On Tue, Jun 28, 2016 at 11:33 PM, <
left...@gmail.com> wrote:
>
>
> Succeeds to compile.
>
> It would be my opinion that the if-constexpr conditional *should*
> short-circuit at compile time, but I don't see if the accepted proposal
> specifies one way or the other.
It compiles not because of short-circuit but sfinae in
general; it still works if you swap the sub-expressions
around &&. If that is the behavior you expect we
need to say that substitution failures give false values.
However, I'm skeptical about its generality.

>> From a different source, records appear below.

import Summits.Ventures.PercRepro.MSTightTwinFreeProduct
import Summits.Ventures.PercRepro.ExcessOneNonTightening
import Summits.Ventures.PercRepro.ThetaTwoPairsV2
import Summits.Ventures.PercRepro.MSTightDefect

/-!
# (SING-t) at a removable tight-trace element, part I: the setting and the trace

Dossier proofs/MINE1-theoremS.md, Addendum 36 (Setting, Symmetries, Lemma 1, the removable
case (R1)–(R4), Propositions 1–2) and Addendum 37 §1. A **removable Case I datum**
(`RemovableData F r u`) is a residue instance `(F, u)` of the V lane (an MS-excess-one family
without twins, with empty core and full support, valid, `∅, univ ∉ F`, `u, ū ∉ F`, every member
A- or C*-signable, `F ∪ {u}` not tight) together with an element `r ∈ u` whose trace
`P = proj r F` is tight, which is REMOVABLE (`partr r F ⊆ part0 r F`: every member through `r`
stays a member without `r`), in Case I (`u.erase r ∈ F`), and at which `{r} ∉ F` and
`univ.erase r ∉ F` (the trace is a GENUINE product). Theorem (SING-t) at removable elements says
such a datum does not exist.

This module records the trace facts: `P` is tight and twin-free, so its differences `D` form a
down-set and Theorem S applies in the flip form with `R = R*(P)` (MSTightTwinFreeProduct.lean);
`F₀ = P`, `K = partner r F = partr r F`, `X = D` and `|Y| = |K| + 1` (the excess at the tight trace);
`Y = D ∩ ↓K` ((R1)); the genuine-product facts `R ∉ D`, `N = S' ∖ R ∉ D`; `u₁ = u.erase r ∈ P`;
`ū = univ ∖ u ∉ P`; and the translation of the signability cells of a member `p ∈ P`
(`cells_iff_A`, `cells_iff_C`).
-/

namespace PercRepro.MSTight

open Finset
open scoped FinsetFamily

variable {α : Type*} [DecidableEq α] [Fintype α]

/-- A residue instance `(F, u)` with a removable tight-trace element `r ∈ u` in Case I, at which
the trace is a genuine product (the hypotheses of (SING-t), removable case, by contradiction). -/
structure RemovableData (F : Finset (Finset α)) (r : α) (u : Finset α) : Prop where
  /-- MS-excess one -/
  hexc : (F \\ F).card = F.card + 1
  /-- the trace at `r` is tight -/
  hP : Tight (proj r F)
  /-- no twins -/
  htf : ∀ a b, Twin F a b → a = b
  /-- empty core -/
  hcore : ∀ a, ∃ t ∈ F, a ∉ t
  /-- full support -/
  hsupp : ∀ a, ∃ t ∈ F, a ∈ t
  /-- `∅ ∉ F` -/
  hempty : (∅ : Finset α) ∉ F
  /-- `univ ∉ F` -/
  huniv : (univ : Finset α) ∉ F
  /-- valid: no complementary pair -/
  hvalid : ∀ t ∈ F, univ \ t ∉ F
  /-- `u ∉ F` -/
  hu : u ∉ F
  /-- `ū ∉ F` -/
  hu' : univ \ u ∉ F
  /-- every member is A- or C*-signable -/
  hsig : ∀ t ∈ F, Cells (F \\ F) t u ∨ Cells (F \\ F) t (univ \ u)
  /-- `F ∪ {u}` is not tight -/
  hnt : ¬ Tight (insert u F)
  /-- `r ∈ u` -/
  hru : r ∈ u
  /-- `r` is removable -/
  hrem : partr r F ⊆ part0 r F
  /-- Case I: `u ∖ r ∈ F` -/
  hI : u.erase r ∈ F
  /-- `{r} ∉ F` -/
  hgen1 : ({r} : Finset α) ∉ F
  /-- `univ ∖ r ∉ F` -/
  hgen2 : univ.erase r ∉ F

namespace RemovableData

variable {F : Finset (Finset α)} {r : α} {u : Finset α}

/-- The members of the trace lie inside `S' = univ.erase r`. -/
theorem subset_erase_of_mem_proj {r : α} {F : Finset (Finset α)} {p : Finset α} (hp : p ∈ proj r F) :
    p ⊆ univ.erase r := by
  obtain ⟨t, -, rfl⟩ := mem_proj.1 hp
  exact erase_subset_erase r (subset_univ t)

/-- `F₀ = P`: the trace is the family of members avoiding `r`. -/
theorem part0_eq_proj (d : RemovableData F r u) : part0 r F = proj r F := by
  rw [proj_eq_union, union_eq_left.2 d.hrem]

/-- `K = F₁`: the partner family is the family of members through `r`, with `r` removed. -/
theorem partner_eq_partr (d : RemovableData F r u) : partner r F = partr r F := by
  rw [partner, inter_eq_right.2 d.hrem]

/-- Members of the trace are members of `F`. -/
theorem mem_of_mem_proj (d : RemovableData F r u) {p : Finset α} (hp : p ∈ proj r F) : p ∈ F := by
  rw [← d.part0_eq_proj] at hp
  exact (mem_part0.1 hp).1

/-- Members of the trace avoid `r`. -/
theorem notMem_of_mem_proj (d : RemovableData F r u) {p : Finset α} (hp : p ∈ proj r F) : r ∉ p := by
  rw [← d.part0_eq_proj] at hp
  exact (mem_part0.1 hp).2

/-- `insert r k ∈ F` for every partner member `k`. -/
theorem insert_mem_of_mem_partner (d : RemovableData F r u) {k : Finset α}
    (hk : k ∈ partner r F) : insert r k ∈ F := by
  rw [d.partner_eq_partr] at hk
  exact (mem_partr.1 hk).2

/-- Partner members avoid `r`. -/
theorem notMem_of_mem_partner (d : RemovableData F r u) {k : Finset α}
    (hk : k ∈ partner r F) : r ∉ k := by
  rw [d.partner_eq_partr] at hk
  exact (mem_partr.1 hk).1

/-- Partner members are members of the trace. -/
theorem mem_proj_of_mem_partner (d : RemovableData F r u) {k : Finset α}
    (hk : k ∈ partner r F) : k ∈ proj r F := by
  rw [← d.part0_eq_proj]
  exact (mem_inter.1 hk).1

/-- The trace is twin-free (as a family on `α`): two elements of `S'` are separated by a member of
`F`, and `r` is separated from every `a ≠ r` by a member containing `a` (full support). -/
theorem twinFree_proj (d : RemovableData F r u) : ∀ a b, Twin (proj r F) a b → a = b := by
  -- `r` is a twin of `b` only if `b = r`
  have key : ∀ b, Twin (proj r F) r b → b = r := by
    intro b hb
    by_contra hbr
    obtain ⟨t', ht', hbt'⟩ := d.hsupp b
    have h := hb (t'.erase r) (mem_proj.2 ⟨t', ht', rfl⟩)
    have : b ∈ t'.erase r := mem_erase.2 ⟨hbr, hbt'⟩
    exact (mem_erase.1 (h.2 this)).1 rfl
  intro a b hab
  by_cases har : a = r
  · rw [har] at hab ⊢
    exact (key b hab).symm
  · by_cases hbr : b = r
    · rw [hbr] at hab ⊢
      exact key a hab.symm
    · apply d.htf
      intro t ht
      have h := hab (t.erase r) (mem_proj.2 ⟨t, ht, rfl⟩)
      constructor
      · intro hat
        exact (mem_erase.1 (h.1 (mem_erase.2 ⟨har, hat⟩))).2
      · intro hbt
        exact (mem_erase.1 (h.2 (mem_erase.2 ⟨hbr, hbt⟩))).2

/-- The differences of the trace form a down-set. -/
theorem isDownSet_diffs_proj (d : RemovableData F r u) : IsDownSet (proj r F \\ proj r F) :=
  isDownSet_diffs_of_twinFree d.hP d.twinFree_proj

/-- `X = D(P)`: the differences of `F` avoiding `r` are the differences of the trace. -/
theorem diffsX_eq (d : RemovableData F r u) : diffsX r F = proj r F \\ proj r F := by
  apply Subset.antisymm
  · intro E hE
    have := diffs_proj_eq r F
    rw [this]; exact mem_union_left _ hE
  · intro E hE
    rw [← d.part0_eq_proj] at hE
    exact mem_union_left _ (mem_union_left _ hE)

/-- `|Y| = |K| + 1`: the excess sits at the trace. -/
theorem card_diffsY (d : RemovableData F r u) : (diffsY r F).card = (partner r F).card + 1 := by
  have h1 := card_diffs_eq_card_X_add_card_Y r F
  have h2 := card_eq_card_proj_add_card_partner r F
  have h3 : (diffsX r F).card = (proj r F).card := by rw [d.diffsX_eq]; exact d.hP
  have h4 := d.hexc
  omega

omit [Fintype α] in
/-- `Y ⊆ D(P)`. -/
theorem diffsY_subset : diffsY r F ⊆ proj r F \\ proj r F := by
  intro E hE
  have := diffs_proj_eq r F
  rw [this]; exact mem_union_right _ hE

/-- **(R1).** `Y = D(P) ∩ ↓K`: a difference of the trace below a partner member is a difference
through `r`. -/
theorem mem_diffsY_iff_faces (d : RemovableData F r u) {z : Finset α} :
    z ∈ diffsY r F ↔ z ∈ proj r F \\ proj r F ∧ ∃ k ∈ partner r F, z ⊆ k := by
  constructor
  · intro hz
    refine ⟨diffsY_subset hz, ?_⟩
    obtain ⟨k, hk, p, -, rfl⟩ := mem_diffs.1 hz
    rw [← d.partner_eq_partr] at hk
    exact ⟨k, hk, sdiff_subset⟩
  · rintro ⟨hz, k, hk, hzk⟩
    -- `z = k \ p` with `p = (x_k \ x_z) ∪ (R \ (z ∩ R))`
    have hD := d.isDownSet_diffs_proj
    have hkP := d.mem_proj_of_mem_partner hk
    obtain ⟨hkN, hkR⟩ := (mem_iff_parts d.hP).1 hkP
    obtain ⟨hzN, hzR⟩ := (mem_diffs_iff_parts d.hP hD).1 hz
    have hp : (k \ Rstar (proj r F)) \ (z \ Rstar (proj r F)) ∪
        (Rstar (proj r F) \ (z ∩ Rstar (proj r F))) ∈ proj r F :=
      union_sdiff_mem d.hP (hD _ hkN _ sdiff_subset)
        (disjoint_of_subset_left sdiff_subset disjoint_sdiff_self_left) hzR inter_subset_right
    have hp0 : (k \ Rstar (proj r F)) \ (z \ Rstar (proj r F)) ∪
        (Rstar (proj r F) \ (z ∩ Rstar (proj r F))) ∈ part0 r F := by
      rw [d.part0_eq_proj]; exact hp
    have hk' : k ∈ partr r F := by rw [← d.partner_eq_partr]; exact hk
    refine mem_diffs.2 ⟨k, hk', _, hp0, ?_⟩
    ext a
    have hzk' := @hzk a
    simp only [mem_sdiff, mem_union, mem_inter]
    tauto

section Genuine

/-- `∅ ∉ P` (as `∅ ∉ F` and `{r} ∉ F`). -/
theorem empty_notMem_proj (d : RemovableData F r u) : (∅ : Finset α) ∉ proj r F := by
  intro h
  rcases mem_union.1 ((proj_eq_union r F) ▸ h) with h0 | h1
  · exact d.hempty (mem_part0.1 h0).1
  · have := (mem_partr.1 h1).2
    rw [insert_empty] at this
    exact d.hgen1 this

/-- `S' ∉ P` (as `S' ∉ F` and `univ ∉ F`). -/
theorem erase_notMem_proj (d : RemovableData F r u) : univ.erase r ∉ proj r F := by
  intro h
  rcases mem_union.1 ((proj_eq_union r F) ▸ h) with h0 | h1
  · exact d.hgen2 (mem_part0.1 h0).1
  · have := (mem_partr.1 h1).2
    rw [insert_erase (mem_univ r)] at this
    exact d.huniv this

/-- **Genuine product, `M`-side:** `R ∉ D` (`∅ ∉ U`). -/
theorem Rstar_notMem_diffs (d : RemovableData F r u) :
    Rstar (proj r F) ∉ proj r F \\ proj r F := by
  intro h
  apply d.empty_notMem_proj
  rw [mem_iff_parts d.hP]
  refine ⟨?_, by rwa [sdiff_empty]⟩
  rw [empty_sdiff]
  exact d.isDownSet_diffs_proj _ h _ (empty_subset _)

/-- **Genuine product, `N`-side:** `N = S' ∖ R ∉ D` (`N ∉ L`). -/
theorem sdiff_Rstar_notMem_diffs (d : RemovableData F r u) :
    univ.erase r \ Rstar (proj r F) ∉ proj r F \\ proj r F := by
  intro h
  apply d.erase_notMem_proj
  rw [mem_iff_parts d.hP]
  refine ⟨h, ?_⟩
  have hRS : Rstar (proj r F) ⊆ univ.erase r := by
    have hR := Rstar_mem_of_dichotomy (dichotomy_of_tight d.hP) ⟨_, mem_proj.2 ⟨_, d.hI, rfl⟩⟩
    exact subset_erase_of_mem_proj hR
  rw [sdiff_eq_empty_iff_subset.2 hRS]
  exact d.isDownSet_diffs_proj _ h _ (empty_subset _)

/-- `R ∈ P`, hence `R ⊆ S'`. -/
theorem Rstar_mem_proj (d : RemovableData F r u) : Rstar (proj r F) ∈ proj r F :=
  Rstar_mem_of_dichotomy (dichotomy_of_tight d.hP) ⟨_, mem_proj.2 ⟨_, d.hI, rfl⟩⟩

/-- `R ⊆ S'`. -/
theorem Rstar_subset_erase (d : RemovableData F r u) : Rstar (proj r F) ⊆ univ.erase r :=
  subset_erase_of_mem_proj d.Rstar_mem_proj

/-- Every singleton of `S'` is a difference of the trace. -/
theorem singleton_mem_diffs (d : RemovableData F r u) {a : α} (ha : a ≠ r) :
    ({a} : Finset α) ∈ proj r F \\ proj r F := by
  obtain ⟨t, ht, hat⟩ := d.hsupp a
  obtain ⟨t', ht', hat'⟩ := d.hcore a
  refine d.isDownSet_diffs_proj _ (mem_diffs.2 ⟨t.erase r, mem_proj.2 ⟨t, ht, rfl⟩, t'.erase r,
    mem_proj.2 ⟨t', ht', rfl⟩, rfl⟩) _ ?_
  intro b hb
  rw [mem_singleton] at hb
  subst hb
  exact mem_sdiff.2 ⟨mem_erase.2 ⟨ha, hat⟩, fun h => hat' (mem_erase.1 h).2⟩

end Genuine

section CaseI

/-- `u₁ = u.erase r ∈ P`. -/
theorem erase_mem_proj (d : RemovableData F r u) : u.erase r ∈ proj r F :=
  mem_proj.2 ⟨u.erase r, d.hI, erase_idem⟩

/-- `u₁ ∈ F₀`: `u.erase r` is a member avoiding `r`. -/
theorem erase_mem_part0 (d : RemovableData F r u) : u.erase r ∈ part0 r F :=
  mem_part0.2 ⟨d.hI, notMem_erase r u⟩

/-- `ū = univ ∖ u ∉ P`: `ū ∈ F₀` is `ū ∈ F`, `ū ∈ F₁` means `insert r ū = univ ∖ (u ∖ r) ∈ F`,
complementary to `u ∖ r ∈ F`. -/
theorem compl_notMem_proj (d : RemovableData F r u) : univ \ u ∉ proj r F := by
  intro h
  rcases mem_union.1 ((proj_eq_union r F) ▸ h) with h0 | h1
  · exact d.hu' (mem_part0.1 h0).1
  · have h2 := (mem_partr.1 h1).2
    have : insert r (univ \ u) = univ \ u.erase r := by
      ext a
      simp only [mem_insert, mem_sdiff, mem_univ, true_and, mem_erase, not_and]
      constructor
      · rintro (rfl | h')
        · exact fun h'' => absurd rfl h''
        · exact fun _ => h'
      · intro h'
        by_cases har : a = r
        · exact Or.inl har
        · exact Or.inr (h' har)
    rw [this] at h2
    exact d.hvalid _ d.hI h2

/-- `u₁ ⊆ S'` and `r ∉ u₁`. -/
theorem erase_subset_erase' (u : Finset α) (r : α) : u.erase r ⊆ univ.erase r :=
  erase_subset_erase r (subset_univ u)

end CaseI

section Cells

/-- The agreement cells of `v` at `t`, written with set differences. -/
theorem cells_iff {D : Finset (Finset α)} {t v : Finset α} :
    Cells D t v ↔ t ∩ v ∈ D ∧ univ \ (t ∪ v) ∈ D := by
  unfold Cells
  rw [← sdiff_union_distrib]

/-- **A-signability of a member `p` avoiding `r`** (`r ∈ u`): `p ∩ u₁ ∈ D(P)` and
`ū ∖ p ∈ D(P)` (both cells avoid `r`, so they are differences of the trace). -/
theorem cells_A_iff (d : RemovableData F r u) {p : Finset α} (hp : p ∈ proj r F) :
    Cells (F \\ F) p u ↔ p ∩ u.erase r ∈ proj r F \\ proj r F ∧
      (univ \ u) \ p ∈ proj r F \\ proj r F := by
  have hrp := d.notMem_of_mem_proj hp
  have e1 : p ∩ u = p ∩ u.erase r := by
    ext a; simp only [mem_inter, mem_erase]
    constructor
    · rintro ⟨hap, hau⟩; exact ⟨hap, fun h => hrp (h ▸ hap), hau⟩
    · rintro ⟨hap, -, hau⟩; exact ⟨hap, hau⟩
  have e2 : (univ \ p) ∩ (univ \ u) = (univ \ u) \ p := by
    ext a; simp only [mem_inter, mem_sdiff, mem_univ, true_and]; tauto
  unfold Cells
  rw [e1, e2, ← d.diffsX_eq, PercRepro.MSTight.mem_diffsX_iff, PercRepro.MSTight.mem_diffsX_iff]
  constructor
  · rintro ⟨h1, h2⟩
    exact ⟨⟨h1, fun h => hrp (mem_inter.1 h).1⟩, ⟨h2, fun h => (mem_sdiff.1 (mem_sdiff.1 h).1).2 d.hru⟩⟩
  · rintro ⟨⟨h1, -⟩, ⟨h2, -⟩⟩
    exact ⟨h1, h2⟩

/-- **C*-signability of a member `p` avoiding `r`** (`r ∈ u`): `p ∖ u₁ ∈ D(P)` and `u₁ ∖ p ∈ Y`
(the cell `(univ ∖ p) ∩ u = insert r (u₁ ∖ p)` contains `r`). -/
theorem cells_C_iff (d : RemovableData F r u) {p : Finset α} (hp : p ∈ proj r F) :
    Cells (F \\ F) p (univ \ u) ↔ p \ u.erase r ∈ proj r F \\ proj r F ∧
      u.erase r \ p ∈ diffsY r F := by
  have hrp := d.notMem_of_mem_proj hp
  have e1 : p ∩ (univ \ u) = p \ u.erase r := by
    ext a; simp only [mem_inter, mem_sdiff, mem_univ, true_and, mem_erase, not_and]
    constructor
    · rintro ⟨hap, hau⟩; exact ⟨hap, fun _ h => hau h⟩
    · rintro ⟨hap, h⟩; exact ⟨hap, fun hau => h (fun h' => hrp (h' ▸ hap)) hau⟩
  have e2 : (univ \ p) ∩ (univ \ (univ \ u)) = insert r (u.erase r \ p) := by
    ext a
    simp only [mem_inter, mem_sdiff, mem_univ, true_and, not_not, mem_insert, mem_erase]
    constructor
    · rintro ⟨hap, hau⟩
      by_cases har : a = r
      · exact Or.inl har
      · exact Or.inr ⟨⟨har, hau⟩, hap⟩
    · rintro (rfl | ⟨⟨-, hau⟩, hap⟩)
      · exact ⟨hrp, d.hru⟩
      · exact ⟨hap, hau⟩
  unfold Cells
  rw [e1, e2, ← d.diffsX_eq, PercRepro.MSTight.mem_diffsX_iff, PercRepro.MSTight.mem_diffsY_iff]
  constructor
  · rintro ⟨h1, h2⟩
    exact ⟨⟨h1, fun h => hrp (mem_sdiff.1 h).1⟩, ⟨fun h => (mem_erase.1 (mem_sdiff.1 h).1).1 rfl, h2⟩⟩
  · rintro ⟨⟨h1, -⟩, ⟨-, h2⟩⟩
    exact ⟨h1, h2⟩

end Cells

end RemovableData

end PercRepro.MSTight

The constexpr if example you gave is truly equiv to
the following:
#include <type_traits>
struct MyType
{
static const int i = 5;
};
template<typename T>
auto do_thing(const T &t, std::true_type)
{
}
template<typename T>
auto do_thing(const T &t, std::false_type)
{
}
template<typename T>
auto do_thing(const T &t)
{
return do_thing(t, std::bool_constant<std::is_same_v<MyType, T> &&
T::i == 5>());
}
int main()
{
do_thing(MyType());
do_thing(3);
}
, which doesn't work in the same way.
OK, Jens answered it... And it's way better than
what I'm going to suggest, which is based on
constexpr lambda expression sfinae...
--
Zhihao Yuan, ID lichray
The best way to predict the future is to invent it.